Di kota ini terdapat sebuah industri pengolahan yang berkembang, yang mencakup tekstil, produksi ban dan pemotongan hewan. Pada tahun 2000, industri ini berkontribusi 119,76 miliar rupiah terhadap ekonomi Salatiga. Salatiga terletak di persimpangan dari dan ke Semarang, Surakarta dan Yogyakarta, membawa keuntungan terhadap sektor perdagangannya. Pada 2000, sektor perdagangan berkontribusi 109 miliar rupiah terhadap ekonomi Salatiga.

Di kota ini juga terdapat Universitas Kristen Satya Wacana (UKSW) salah satu universitas Kristen swasta ternama di Indonesia, selain itu terdapat pula Institut Agama Islam Negeri Salatiga (IAIN Salatiga) sebagai satu-satunya perguruan tinggi Islam negeri di Kota Salatiga yang berdiri berkat dukungan berbagai pihak terutama para ulama dan pengurus Nahdlatul Ulama Jawa Tengah. Kemudian ada Institut Roncali, Sekolah Tinggi Manajemen Informatika dan Komputer, Amika, Akbid ArRum, Akbid Bhakti Nusantara, sekolah perhotelan Wahid Hospitality School, sekolah berkuda Arrowhead, dan STIBA Satya Wacana.

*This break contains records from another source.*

/-
Copyright (c) 2026 the pub-hodgecm-mathlib formalisation cell (harness21).  Prover seat hodgecm-mathlib-K2Liu-p11 (g2), Track B «K2-LIT»,
#184♮ = hLiu418 = `stmt-HodgeConjecture-24832`; LEAD F0P6-plan (g13) 10:13:40Z «the 20-line corollary `n_{τ′}(½) = 0` by the second
lander» ∕ LEAD F0P6-plan (g14) BATCH #1 (γ) «(CR-loc) corollary» ∕ K2Liu-p11 (g2) (C2).  THEOREMS ONLY (no `def`, no `instance`, no notation,
no named-fact hypothesis, no `sorry`).
-/
import Summits.HodgeConjecture.HodgeConjecture.Theorems.K2LiuArchIntertwiningLieDerivativeExp  -- ★ K2E5-p16 (g6) (A): swap + closed form (`exp` form)
import Summits.HodgeConjecture.HodgeConjecture.Theorems.K2LiuArchScalarSectionPDerivative      -- ★ (this seat) (B) FILE 2: `pMinus_algebra`, letters
import Summits.HodgeConjecture.HodgeConjecture.Theorems.K2LiuArchPMinusCarrier                  -- ★ (this seat) (C1): the carriers are flat
import Summits.HodgeConjecture.HodgeConjecture.Theorems.K2LiuArchNormalisedScalarCont          -- ★ (this lineage): `n_k`, `M*`
import Summits.HodgeConjecture.HodgeConjecture.Theorems.K2LiuHermitianTubeCRDeriv               -- ★ (this lineage): `μ b ∈ 𝔲(J)`
import Summits.HodgeConjecture.HodgeConjecture.Theorems.K2LiuHermitianTubeCRCartan              -- ★ (this lineage): `σ b ∈ 𝔲(J)`
import Mathlib.Analysis.Complex.CauchyIntegral
import Mathlib.Analysis.Analytic.Uniqueness
import HarnessLib

/-!
# Crux `HLiu418`, A∞ organ: the (CR-loc) recursion and the `𝔭⁻`-KERNEL OF `M*_w(½)` — `n_{τ′}(½) = 0`

Cell `hodgecm-mathlib`, crux item hLiu418 = `stmt-HodgeConjecture-24832` (helper lane `--supports`, count-neutral).

For hermitian `b` the letters `μ b = (b 0; 0 −b)`, `σ b = (0 b; b 0)` lie in `𝔲(J)` (★ H1-E), and `𝔭⁻(b)• = D_{μb} − i·D_{σb}`.  ★ (A)
(K2E5-p16 (g6)) gives `M_w(D_W f⁰_{s,k}) = c_k(s)·D_W f⁰_{−s,k}` on `U(2,2)` for `W ∈ 𝔲(J)`, `re s > ½`; ★ (B) (this seat) gives
`D_{μb} f⁰_{s,k} − i·D_{σb} f⁰_{s,k} = λ⁻_k(s)·φ⁻_{b,s}`, `λ⁻_k(s) = 2s + 2 − k`, `φ⁻_{b,s} = f⁰_{s,k}·conj T_b`.  Hence (§2)
**`λ⁻_k(s) · M_w φ⁻_{b,s} = c_k(s) · λ⁻_k(−s) · φ⁻_{b,−s}`** on `U(2,2)` — the (CR-loc) RECURSION, with NO multiplicity-one input — and for the
Gaussian line type `k = 1` (§3) **`M*_w(s) φ⁻_{b,s} = ((1 − 2s)∕(1 + 2s)) · φ⁻_{b,−s}`** on `re s > ½`: the normalised operator's scalar on
the `K_w`-type `τ′ = k₀ ⊗ 𝔭⁻` is `n_{τ′}(s) = (1−2s)∕(1+2s)`, which VANISHES at `s = ½`.  §4 transports this to every holomorphic continuation
(★ p859316's identity-theorem pattern, ★ (C1) `eq_pMinusCarrier_of_flat` for «every flat family through `φ⁻_{b,½}`»):
**`pMinus_half_eq_zero`** — the arch clause of U1-glob(σ) (LEAD (F-a) 09:54:40Z) at the NON-scalar type `τ′`, i.e. the (CR) face
`Y·T₁x = 0`, `Y ∈ 𝔭⁻_σ`, of F-T1-hol.  The mirror `k = −1` ∕ `𝔭⁺` statements are the `conj`-free twins (§2–§4, `λ⁺_{−1}(s) = 2s + 1`).
References: [Shimura1997, §16.4]; [Knapp1986, Ch. VII §2]; [KudlaRallis1994 (citation only)].
HONEST LABEL: HC_CM is proved only modulo the 7 printed citations (2 remaining named inputs: hLiu418 = stmt-HodgeConjecture-24832,
h413 = stmt-HodgeConjecture-24833) until rung 0 closes; count-neutral helper, closes no socket.
-/

set_option autoImplicit false
set_option linter.dupNamespace false

noncomputable section

open Complex Matrix Filter MeasureTheory Set
open scoped ComplexConjugate ComplexOrder Topology

namespace Summit.HodgeConjecture.HodgeConjecture.Cruxes.HLiu418.K2LiuArchPMinusIntertwiningKernel

open Literature.NumberTheory.ModularForms.SiegelUpperHalfSpace (denom moeb)
open Summit.HodgeConjecture.HodgeConjecture.Cruxes.HLiu418.K2LiuHermitianTubeCocycle
open Summit.HodgeConjecture.HodgeConjecture.Cruxes.HLiu418.K2LiuArchInducedTubeDefs
open Summit.HodgeConjecture.HodgeConjecture.Cruxes.HLiu418.K2LiuArchNormalisingScalar
open Summit.HodgeConjecture.HodgeConjecture.Cruxes.HLiu418.K2LiuArchNormalisedScalarCont
open Summit.HodgeConjecture.HodgeConjecture.Cruxes.HLiu418.K2LiuArchIntertwiningRightEquivariance
open Summit.HodgeConjecture.HodgeConjecture.Cruxes.HLiu418.K2LiuArchScalarSectionCurveDerivative
open Summit.HodgeConjecture.HodgeConjecture.Cruxes.HLiu418.K2LiuArchScalarSectionPDerivative
open Summit.HodgeConjecture.HodgeConjecture.Cruxes.HLiu418.K2LiuArchPMinusCarrier
open Summit.HodgeConjecture.HodgeConjecture.Cruxes.HLiu418.K2LiuArchIntertwiningContinuedHalf
open Summit.HodgeConjecture.HodgeConjecture.Cruxes.HLiu418.K2LiuArchIntertwiningLieDerivative
open Summit.HodgeConjecture.HodgeConjecture.Cruxes.HLiu418.K2LiuArchIntertwiningLieDerivativeExp
open Summit.HodgeConjecture.HodgeConjecture.Cruxes.HLiu418.K2LiuLieRayDifferentiability
open Summit.HodgeConjecture.HodgeConjecture.Cruxes.HLiu418.K2LiuHermitianTubeCRDeriv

Sebagai Kota Pendidikan, Salatiga juga memiliki Perpustakaan Umum Kota Salatiga sebagai wahana pembelajaran sepanjang hayat yang menyediaan sumber informasi dan pengetahuan bagi setiap orang, khususnya bagi warga Salatiga.

5. KOTA TEGAL


Kota Tegal adalah salah satu wilayah otonom di provinsi Jawa Tengah. Kota ini pernah menjadi cikal-bakal berdirinya Korps Marinir seperti tercatat dalam Pangkalan IV ALRI Tegal dengan nama Corps Mariniers, pada 15 November 1945.

Perdagangan dan jasa merupakan sektor utama perekonomian Kota Tegal. Kota ini menjadi tempat pengolahan akhir dan pemasaran berbagai produk dari kawasan Jawa Tengah bagian barat. Usaha kecil dan menengah yang cukup pesat kemajuannya adalah industri logam rumahan di kawasan Jl. Cempaka, dan kerajinan batik Tegalan di Kelurahan Kalinyamat. Untuk mendukung denyut perekonomian, pemerintah Kota Tegal telah membangun Pusat Promosi dan Informasi Bisnis (PPIB).

Meskipun kota Tegal tidak diakui sebagai pusat budaya Jawa, namun kesenian di sini berkembang cukup pesat. Berbagai macam diskusi budaya digelar dengan menghadirkan budayawan nasional dan lokal. Kesenian asli Kota Tegal adalah tari endel, sintren, dan balo-balo. Ibu Sawitri merupakan generasi pertama penari endel. Selain itu, seni sastra dan teater juga juga merupakan andalah Kota Tegal.

Penyair Tegal yang termasuk dalam angkatan 66 adalah Piek Ardijanto Soeprijadi dan SN Ratmana. Sementara Widjati digolongkan ke dalam penyair Angkatan '00' (Kosong-kosong). Kota Tegal tercatat memiliki dua tokoh perfilman nasional yang cukup produktif yaitu Imam Tantowi (sutradara dan penulis skenario), dan Chaerul Umam (sutradara).

Itulah beberapa kota paling Maju di Provinsi Jawa Tengah Indonesia.